======== Records for the task

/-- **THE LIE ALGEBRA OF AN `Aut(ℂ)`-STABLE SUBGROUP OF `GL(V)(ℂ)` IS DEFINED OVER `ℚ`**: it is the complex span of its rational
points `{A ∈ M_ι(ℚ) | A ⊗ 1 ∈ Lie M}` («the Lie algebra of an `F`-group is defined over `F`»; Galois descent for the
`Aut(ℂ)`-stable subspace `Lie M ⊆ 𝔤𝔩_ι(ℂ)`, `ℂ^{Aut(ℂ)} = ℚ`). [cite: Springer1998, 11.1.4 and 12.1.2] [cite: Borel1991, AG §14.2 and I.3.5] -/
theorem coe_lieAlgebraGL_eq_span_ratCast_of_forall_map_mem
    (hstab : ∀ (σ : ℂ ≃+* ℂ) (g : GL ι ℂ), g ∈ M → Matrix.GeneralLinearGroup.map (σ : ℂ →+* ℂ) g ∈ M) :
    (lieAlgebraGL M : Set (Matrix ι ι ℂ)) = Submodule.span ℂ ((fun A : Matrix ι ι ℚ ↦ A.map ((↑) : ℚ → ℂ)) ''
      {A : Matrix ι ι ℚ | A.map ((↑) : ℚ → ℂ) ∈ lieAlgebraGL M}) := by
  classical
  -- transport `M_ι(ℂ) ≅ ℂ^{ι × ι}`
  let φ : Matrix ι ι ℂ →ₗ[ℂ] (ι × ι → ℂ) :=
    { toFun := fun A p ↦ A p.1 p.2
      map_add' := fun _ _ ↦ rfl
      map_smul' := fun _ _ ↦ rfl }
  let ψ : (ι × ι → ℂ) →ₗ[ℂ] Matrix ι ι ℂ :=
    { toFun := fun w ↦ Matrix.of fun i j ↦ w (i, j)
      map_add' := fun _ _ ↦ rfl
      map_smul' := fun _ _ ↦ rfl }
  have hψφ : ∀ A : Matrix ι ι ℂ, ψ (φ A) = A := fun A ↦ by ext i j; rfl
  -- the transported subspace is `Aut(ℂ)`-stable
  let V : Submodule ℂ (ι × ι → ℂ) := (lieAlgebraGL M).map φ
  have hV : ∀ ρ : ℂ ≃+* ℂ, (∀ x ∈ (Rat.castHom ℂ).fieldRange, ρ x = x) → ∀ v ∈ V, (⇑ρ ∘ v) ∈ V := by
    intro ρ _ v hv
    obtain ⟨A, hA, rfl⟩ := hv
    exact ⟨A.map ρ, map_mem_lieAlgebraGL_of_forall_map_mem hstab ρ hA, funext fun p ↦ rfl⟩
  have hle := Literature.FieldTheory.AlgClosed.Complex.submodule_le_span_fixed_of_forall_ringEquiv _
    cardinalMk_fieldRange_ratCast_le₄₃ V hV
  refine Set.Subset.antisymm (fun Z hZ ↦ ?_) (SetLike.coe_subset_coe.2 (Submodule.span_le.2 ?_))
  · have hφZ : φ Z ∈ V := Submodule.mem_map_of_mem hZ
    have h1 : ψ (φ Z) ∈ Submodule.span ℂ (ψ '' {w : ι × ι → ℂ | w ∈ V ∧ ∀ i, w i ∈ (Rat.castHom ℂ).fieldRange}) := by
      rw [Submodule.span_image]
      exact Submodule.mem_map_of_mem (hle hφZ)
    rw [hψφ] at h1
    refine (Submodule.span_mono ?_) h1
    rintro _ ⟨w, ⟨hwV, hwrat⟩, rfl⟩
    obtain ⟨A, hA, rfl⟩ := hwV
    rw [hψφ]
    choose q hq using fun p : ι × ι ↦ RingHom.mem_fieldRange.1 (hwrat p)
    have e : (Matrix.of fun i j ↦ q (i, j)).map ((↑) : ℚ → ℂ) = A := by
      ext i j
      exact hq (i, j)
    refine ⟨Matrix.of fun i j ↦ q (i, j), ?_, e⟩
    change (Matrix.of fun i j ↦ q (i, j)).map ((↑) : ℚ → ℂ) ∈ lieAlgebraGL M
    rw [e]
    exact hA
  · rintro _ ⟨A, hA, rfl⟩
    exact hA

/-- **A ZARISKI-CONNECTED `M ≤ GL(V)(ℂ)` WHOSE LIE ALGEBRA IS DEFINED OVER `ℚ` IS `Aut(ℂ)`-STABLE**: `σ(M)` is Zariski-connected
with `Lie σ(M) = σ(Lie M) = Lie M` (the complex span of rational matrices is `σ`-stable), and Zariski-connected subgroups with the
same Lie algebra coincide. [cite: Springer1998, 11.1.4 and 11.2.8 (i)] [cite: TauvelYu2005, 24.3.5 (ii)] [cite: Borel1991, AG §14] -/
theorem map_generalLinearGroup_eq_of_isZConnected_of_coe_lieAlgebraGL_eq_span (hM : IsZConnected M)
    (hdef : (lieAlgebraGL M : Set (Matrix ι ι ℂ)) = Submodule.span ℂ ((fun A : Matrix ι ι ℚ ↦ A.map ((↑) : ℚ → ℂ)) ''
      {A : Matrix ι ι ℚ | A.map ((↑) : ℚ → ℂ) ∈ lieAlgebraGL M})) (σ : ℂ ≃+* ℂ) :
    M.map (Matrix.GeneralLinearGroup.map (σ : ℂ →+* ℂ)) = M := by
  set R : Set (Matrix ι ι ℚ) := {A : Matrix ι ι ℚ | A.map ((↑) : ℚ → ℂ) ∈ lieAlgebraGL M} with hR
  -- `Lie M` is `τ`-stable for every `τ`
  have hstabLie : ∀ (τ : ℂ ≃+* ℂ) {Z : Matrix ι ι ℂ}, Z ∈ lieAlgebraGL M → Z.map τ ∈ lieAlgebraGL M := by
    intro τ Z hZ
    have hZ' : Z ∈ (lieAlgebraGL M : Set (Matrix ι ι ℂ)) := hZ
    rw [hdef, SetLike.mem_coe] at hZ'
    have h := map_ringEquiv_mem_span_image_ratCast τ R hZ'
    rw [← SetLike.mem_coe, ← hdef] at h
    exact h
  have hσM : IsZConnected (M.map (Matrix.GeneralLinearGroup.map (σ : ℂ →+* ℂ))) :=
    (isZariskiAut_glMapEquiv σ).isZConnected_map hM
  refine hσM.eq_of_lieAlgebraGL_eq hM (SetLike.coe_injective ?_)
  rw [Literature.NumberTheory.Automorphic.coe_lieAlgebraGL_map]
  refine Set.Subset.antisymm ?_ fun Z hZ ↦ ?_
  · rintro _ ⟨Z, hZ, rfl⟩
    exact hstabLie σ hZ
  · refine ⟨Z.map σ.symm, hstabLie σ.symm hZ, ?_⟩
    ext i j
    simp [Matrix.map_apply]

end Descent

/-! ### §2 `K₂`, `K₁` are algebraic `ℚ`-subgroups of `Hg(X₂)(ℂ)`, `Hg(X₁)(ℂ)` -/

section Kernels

================

▶ Exercise description
Reproduce the entire listing so that it matches the original in every line.

▶ Answer space
/-- **THE LIE ALGEBRA OF AN `Aut(ℂ)`-STABLE SUBGROUP OF `GL(V)(ℂ)` IS DEFINED OVER `ℚ`**: it is the complex span of its rational
points `{A ∈ M_ι(ℚ) | A ⊗ 1 ∈ Lie M}` («the Lie algebra of an `F`-group is defined over `F`»; Galois descent for the
`Aut(ℂ)`-stable subspace `Lie M ⊆ 𝔤𝔩_ι(ℂ)`, `ℂ^{Aut(ℂ)} = ℚ`). [cite: Springer1998, 11.1.4 and 12.1.2] [cite: Borel1991, AG §14.2 and I.3.5] -/
theorem coe_lieAlgebraGL_eq_span_ratCast_of_forall_map_mem
    (hstab : ∀ (σ : ℂ ≃+* ℂ) (g : GL ι ℂ), g ∈ M → Matrix.GeneralLinearGroup.map (σ : ℂ →+* ℂ) g ∈ M) :
    (lieAlgebraGL M : Set (Matrix ι ι ℂ)) = Submodule.span ℂ ((fun A : Matrix ι ι ℚ ↦ A.map ((↑) : ℚ → ℂ)) ''
      {A : Matrix ι ι ℚ | A.map ((↑) : ℚ → ℂ) ∈ lieAlgebraGL M}) := by
  classical
  -- transport `M_ι(ℂ) ≅ ℂ^{ι × ι}`
  let φ : Matrix ι ι ℂ →ₗ[ℂ] (ι × ι → ℂ) :=
    { toFun := fun A p ↦ A p.1 p.2
      map_add' := fun _ _ ↦ rfl
      map_smul' := fun _ _ ↦ rfl }
  let ψ : (ι × ι → ℂ) →ₗ[ℂ] Matrix ι ι ℂ :=
    { toFun := fun w ↦ Matrix.of fun i j ↦ w (i, j)
      map_add' := fun _ _ ↦ rfl
      map_smul' := fun _ _ ↦ rfl }
  have hψφ : ∀ A : Matrix ι ι ℂ, ψ (φ A) = A := fun A ↦ by ext i j; rfl
  -- the transported subspace is `Aut(ℂ)`-stable
  let V : Submodule ℂ (ι × ι → ℂ) := (lieAlgebraGL M).map φ
  have hV : ∀ ρ : ℂ ≃+* ℂ, (∀ x ∈ (Rat.castHom ℂ).fieldRange, ρ x = x) → ∀ v ∈ V, (⇑ρ ∘ v) ∈ V := by
    intro ρ _ v hv
    obtain ⟨A, hA, rfl⟩ := hv
    exact ⟨A.map ρ, map_mem_lieAlgebraGL_of_forall_map_mem hstab ρ hA, funext fun p ↦ rfl⟩
  have hle := Literature.FieldTheory.AlgClosed.Complex.submodule_le_span_fixed_of_forall_ringEquiv _
    cardinalMk_fieldRange_ratCast_le₄₃ V hV
  refine Set.Subset.antisymm (fun Z hZ ↦ ?_) (SetLike.coe_subset_coe.2 (Submodule.span_le.2 ?_))
  · have hφZ : φ Z ∈ V := Submodule.mem_map_of_mem hZ
    have h1 : ψ (φ Z) ∈ Submodule.span ℂ (ψ '' {w : ι × ι → ℂ | w ∈ V ∧ ∀ i, w i ∈ (Rat.castHom ℂ).fieldRange}) := by
      rw [Submodule.span_image]
      exact Submodule.mem_map_of_mem (hle hφZ)
    rw [hψφ] at h1
    refine (Submodule.span_mono ?_) h1
    rintro _ ⟨w, ⟨hwV, hwrat⟩, rfl⟩
    obtain ⟨A, hA, rfl⟩ := hwV
    rw [hψφ]
    choose q hq using fun p : ι × ι ↦ RingHom.mem_fieldRange.1 (hwrat p)
    have e : (Matrix.of fun i j ↦ q (i, j)).map ((↑) : ℚ → ℂ) = A := by
      ext i j
      exact hq (i, j)
    refine ⟨Matrix.of fun i j ↦ q (i, j), ?_, e⟩
    change (Matrix.of fun i j ↦ q (i, j)).map ((↑) : ℚ → ℂ) ∈ lieAlgebraGL M
    rw [e]
    exact hA
  · rintro _ ⟨A, hA, rfl⟩
    exact hA

/-- **A ZARISKI-CONNECTED `M ≤ GL(V)(ℂ)` WHOSE LIE ALGEBRA IS DEFINED OVER `ℚ` IS `Aut(ℂ)`-STABLE**: `σ(M)` is Zariski-connected
with `Lie σ(M) = σ(Lie M) = Lie M` (the complex span of rational matrices is `σ`-stable), and Zariski-connected subgroups with the
same Lie algebra coincide. [cite: Springer1998, 11.1.4 and 11.2.8 (i)] [cite: TauvelYu2005, 24.3.5 (ii)] [cite: Borel1991, AG §14] -/
theorem map_generalLinearGroup_eq_of_isZConnected_of_coe_lieAlgebraGL_eq_span (hM : IsZConnected M)
    (hdef : (lieAlgebraGL M : Set (Matrix ι ι ℂ)) = Submodule.span ℂ ((fun A : Matrix ι ι ℚ ↦ A.map ((↑) : ℚ → ℂ)) ''
      {A : Matrix ι ι ℚ | A.map ((↑) : ℚ → ℂ) ∈ lieAlgebraGL M})) (σ : ℂ ≃+* ℂ) :
    M.map (Matrix.GeneralLinearGroup.map (σ : ℂ →+* ℂ)) = M := by
  set R : Set (Matrix ι ι ℚ) := {A : Matrix ι ι ℚ | A.map ((↑) : ℚ → ℂ) ∈ lieAlgebraGL M} with hR
  -- `Lie M` is `τ`-stable for every `τ`
  have hstabLie : ∀ (τ : ℂ ≃+* ℂ) {Z : Matrix ι ι ℂ}, Z ∈ lieAlgebraGL M → Z.map τ ∈ lieAlgebraGL M := by
    intro τ Z hZ
    have hZ' : Z ∈ (lieAlgebraGL M : Set (Matrix ι ι ℂ)) := hZ
    rw [hdef, SetLike.mem_coe] at hZ'
    have h := map_ringEquiv_mem_span_image_ratCast τ R hZ'
    rw [← SetLike.mem_coe, ← hdef] at h
    exact h
  have hσM : IsZConnected (M.map (Matrix.GeneralLinearGroup.map (σ : ℂ →+* ℂ))) :=
    (isZariskiAut_glMapEquiv σ).isZConnected_map hM
  refine hσM.eq_of_lieAlgebraGL_eq hM (SetLike.coe_injective ?_)
  rw [Literature.NumberTheory.Automorphic.coe_lieAlgebraGL_map]
  refine Set.Subset.antisymm ?_ fun Z hZ ↦ ?_
  · rintro _ ⟨Z, hZ, rfl⟩
    exact hstabLie σ hZ
  · refine ⟨Z.map σ.symm, hstabLie σ.symm hZ, ?_⟩
    ext i j
    simp [Matrix.map_apply]

end Descent

/-! ### §2 `K₂`, `K₁` are algebraic `ℚ`-subgroups of `Hg(X₂)(ℂ)`, `Hg(X₁)(ℂ)` -/

section Kernels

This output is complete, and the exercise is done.